Stored items
▼

import Summits.RiemannHypothesis.RiemannHypothesis.Theorems.WeilFormatCDataO103MFrontData
import Summits.RiemannHypothesis.RiemannHypothesis.Theorems.S2FormatCE0
import Literature.NumberTheory.LFunctions.YoshidaWindowGramTailMSSines
import Literature.NumberTheory.LFunctions.YoshidaWindowGramMiddleJBox
import Literature.NumberTheory.LFunctions.YoshidaWindowGramTailJFactoredScaled
import Literature.NumberTheory.LFunctions.YoshidaWindowGramTailMSFactored
import Literature.NumberTheory.LFunctions.YoshidaWindowGramTailJDiagTight
import Summits.RiemannHypothesis.RiemannHypothesis.Theorems.FormatCPsdBands
import Summits.RiemannHypothesis.RiemannHypothesis.Theorems.WeilFormatCDiagShift
import Summits.RiemannHypothesis.RiemannHypothesis.Theorems.FormatCPsdSymmBands
import HarnessLib

/-!
# Format C kernel rung `O103M` (a = 103/100, column-band layout): odd sector: Schur rows 122…125 (lower triangle) of `M − U₁ − U₂` enclosed by `DS` within `rho`·2^-310 (kernel certificates)

Window `a = 103/100`; prime powers in the window: 2, 3, 2^2, 5, 7; prime constant A = 2148/1000 (`WeilFormatC.primeCoeff_form_ge_cells_v2`); evaluator parameters S = 2^320, Kpi 160, Kser 190, kred 8, Kexp 55, J 150; full table modes < 257; light column table modes < 2051; units 2^-310 (Schur entries), 2^-154 (column digits, width 157), 2^-148 (tail-factor digits, width 151), 2^-64 (reciprocal weights), 2^-40 (tail base); order-J tail J = 4, θ = 1/2048, η = 1/10 | 4/1.
Design row: sr-gb-rung-b B g21 hp odd λ-run (parity cell 14 L-side): a = 103/100, A = 2148/1000 (cells_v2), μ = 2^-95, odd 256/512/2048, kit precision S 2^320 / c 310 / Kpi 160 / Kser 190 / Kexp 55 / J 150 (A g23 hp levers), MS tail; see HOME(B)/CELL14-LSIDE-B-g21.md. Generated by sr-gb-rung-a prover A g22 with rh-explicit-weil-2 gen7's generator extended for the odd λ-run (--sector odd --mu-log2; HOME(A)/code-g22/gen7/gramgen7.py sha16 b21c14hp103m0001) from `#eval` of the tree's `Encl` functions; every datum is re-verified by the kernel in the theorem files (`decide +kernel`). Helper data of the rh-explicit Weil-positivity programme (format C, K-CELL-2), RH-free. [cite: Yoshida1992HermitianForms, §5 (5.15)-(5.16) p. 301; §7 pp. 305–312]
-/

set_option linter.dupNamespace false
set_option exponentiation.threshold 1024
set_option maxRecDepth 200000

namespace Summit.RiemannHypothesis.RiemannHypothesis.Theorems.WeilFormatCData.O103MCBOdd
open Literature.NumberTheory.LFunctions Literature.NumberTheory.LFunctions.Yoshida1992 Encl Literature.Analysis.ValidatedNumerics.NumericsMP
open Summit.RiemannHypothesis.RiemannHypothesis.Theorems.WeilFormatCData.O103M

/-- kernel: Schur rows `[122, 126)` (columns `j ≤ i`). -/
theorem tS122 : checkSchurBandG (2 ^ 320) 310 O103MCBOdd.rho O103M.C O103M.tab true 256 (subBoxCB (2 ^ 320) 157 256 154 64 O103MCBOdd.ρc O103MCBOdd.XP O103MCBOdd.Pd O103MCBOdd.v O103MCBOdd.V 151 8 148 148 O103MCBOdd.ρφ O103MCBOdd.ρψ O103MCBOdd.ΦP O103MCBOdd.ΨP O103MCBOdd.Pφ O103MCBOdd.Pψ (fun i ↦ (dMidOBox (2 ^ 320) O103M.C O103M.F (tget O103M.tab (i + 1)) 1 1024 256 4 O103M.momO i).add (dgJoBoxT (2 ^ 320) O103M.C O103M.F (tget O103M.tab (i + 1)) 40 1721973236018 256 2048 4 1 2048 i))) O103MCBOdd.DS true 122 4 = true := by
  decide +kernel

end Summit.RiemannHypothesis.RiemannHypothesis.Theorems.WeilFormatCData.O103MCBOdd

▲

--- What you are asked to do ---
Reprint every entry exactly.

--- Answer ---
import Summits.RiemannHypothesis.RiemannHypothesis.Theorems.WeilFormatCDataO103MFrontData
import Summits.RiemannHypothesis.RiemannHypothesis.Theorems.S2FormatCE0
import Literature.NumberTheory.LFunctions.YoshidaWindowGramTailMSSines
import Literature.NumberTheory.LFunctions.YoshidaWindowGramMiddleJBox
import Literature.NumberTheory.LFunctions.YoshidaWindowGramTailJFactoredScaled
import Literature.NumberTheory.LFunctions.YoshidaWindowGramTailMSFactored
import Literature.NumberTheory.LFunctions.YoshidaWindowGramTailJDiagTight
import Summits.RiemannHypothesis.RiemannHypothesis.Theorems.FormatCPsdBands
import Summits.RiemannHypothesis.RiemannHypothesis.Theorems.WeilFormatCDiagShift
import Summits.RiemannHypothesis.RiemannHypothesis.Theorems.FormatCPsdSymmBands
import HarnessLib

/-!
# Format C kernel rung `O103M` (a = 103/100, column-band layout): odd sector: Schur rows 122…125 (lower triangle) of `M − U₁ − U₂` enclosed by `DS` within `rho`·2^-310 (kernel certificates)

Window `a = 103/100`; prime powers in the window: 2, 3, 2^2, 5, 7; prime constant A = 2148/1000 (`WeilFormatC.primeCoeff_form_ge_cells_v2`); evaluator parameters S = 2^320, Kpi 160, Kser 190, kred 8, Kexp 55, J 150; full table modes < 257; light column table modes < 2051; units 2^-310 (Schur entries), 2^-154 (column digits, width 157), 2^-148 (tail-factor digits, width 151), 2^-64 (reciprocal weights), 2^-40 (tail base); order-J tail J = 4, θ = 1/2048, η = 1/10 | 4/1.
Design row: sr-gb-rung-b B g21 hp odd λ-run (parity cell 14 L-side): a = 103/100, A = 2148/1000 (cells_v2), μ = 2^-95, odd 256/512/2048, kit precision S 2^320 / c 310 / Kpi 160 / Kser 190 / Kexp 55 / J 150 (A g23 hp levers), MS tail; see HOME(B)/CELL14-LSIDE-B-g21.md. Generated by sr-gb-rung-a prover A g22 with rh-explicit-weil-2 gen7's generator extended for the odd λ-run (--sector odd --mu-log2; HOME(A)/code-g22/gen7/gramgen7.py sha16 b21c14hp103m0001) from `#eval` of the tree's `Encl` functions; every datum is re-verified by the kernel in the theorem files (`decide +kernel`). Helper data of the rh-explicit Weil-positivity programme (format C, K-CELL-2), RH-free. [cite: Yoshida1992HermitianForms, §5 (5.15)-(5.16) p. 301; §7 pp. 305–312]
-/

set_option linter.dupNamespace false
set_option exponentiation.threshold 1024
set_option maxRecDepth 200000

namespace Summit.RiemannHypothesis.RiemannHypothesis.Theorems.WeilFormatCData.O103MCBOdd
open Literature.NumberTheory.LFunctions Literature.NumberTheory.LFunctions.Yoshida1992 Encl Literature.Analysis.ValidatedNumerics.NumericsMP
open Summit.RiemannHypothesis.RiemannHypothesis.Theorems.WeilFormatCData.O103M

/-- kernel: Schur rows `[122, 126)` (columns `j ≤ i`). -/
theorem tS122 : checkSchurBandG (2 ^ 320) 310 O103MCBOdd.rho O103M.C O103M.tab true 256 (subBoxCB (2 ^ 320) 157 256 154 64 O103MCBOdd.ρc O103MCBOdd.XP O103MCBOdd.Pd O103MCBOdd.v O103MCBOdd.V 151 8 148 148 O103MCBOdd.ρφ O103MCBOdd.ρψ O103MCBOdd.ΦP O103MCBOdd.ΨP O103MCBOdd.Pφ O103MCBOdd.Pψ (fun i ↦ (dMidOBox (2 ^ 320) O103M.C O103M.F (tget O103M.tab (i + 1)) 1 1024 256 4 O103M.momO i).add (dgJoBoxT (2 ^ 320) O103M.C O103M.F (tget O103M.tab (i + 1)) 40 1721973236018 256 2048 4 1 2048 i))) O103MCBOdd.DS true 122 4 = true := by
  decide +kernel

end Summit.RiemannHypothesis.RiemannHypothesis.Theorems.WeilFormatCData.O103MCBOdd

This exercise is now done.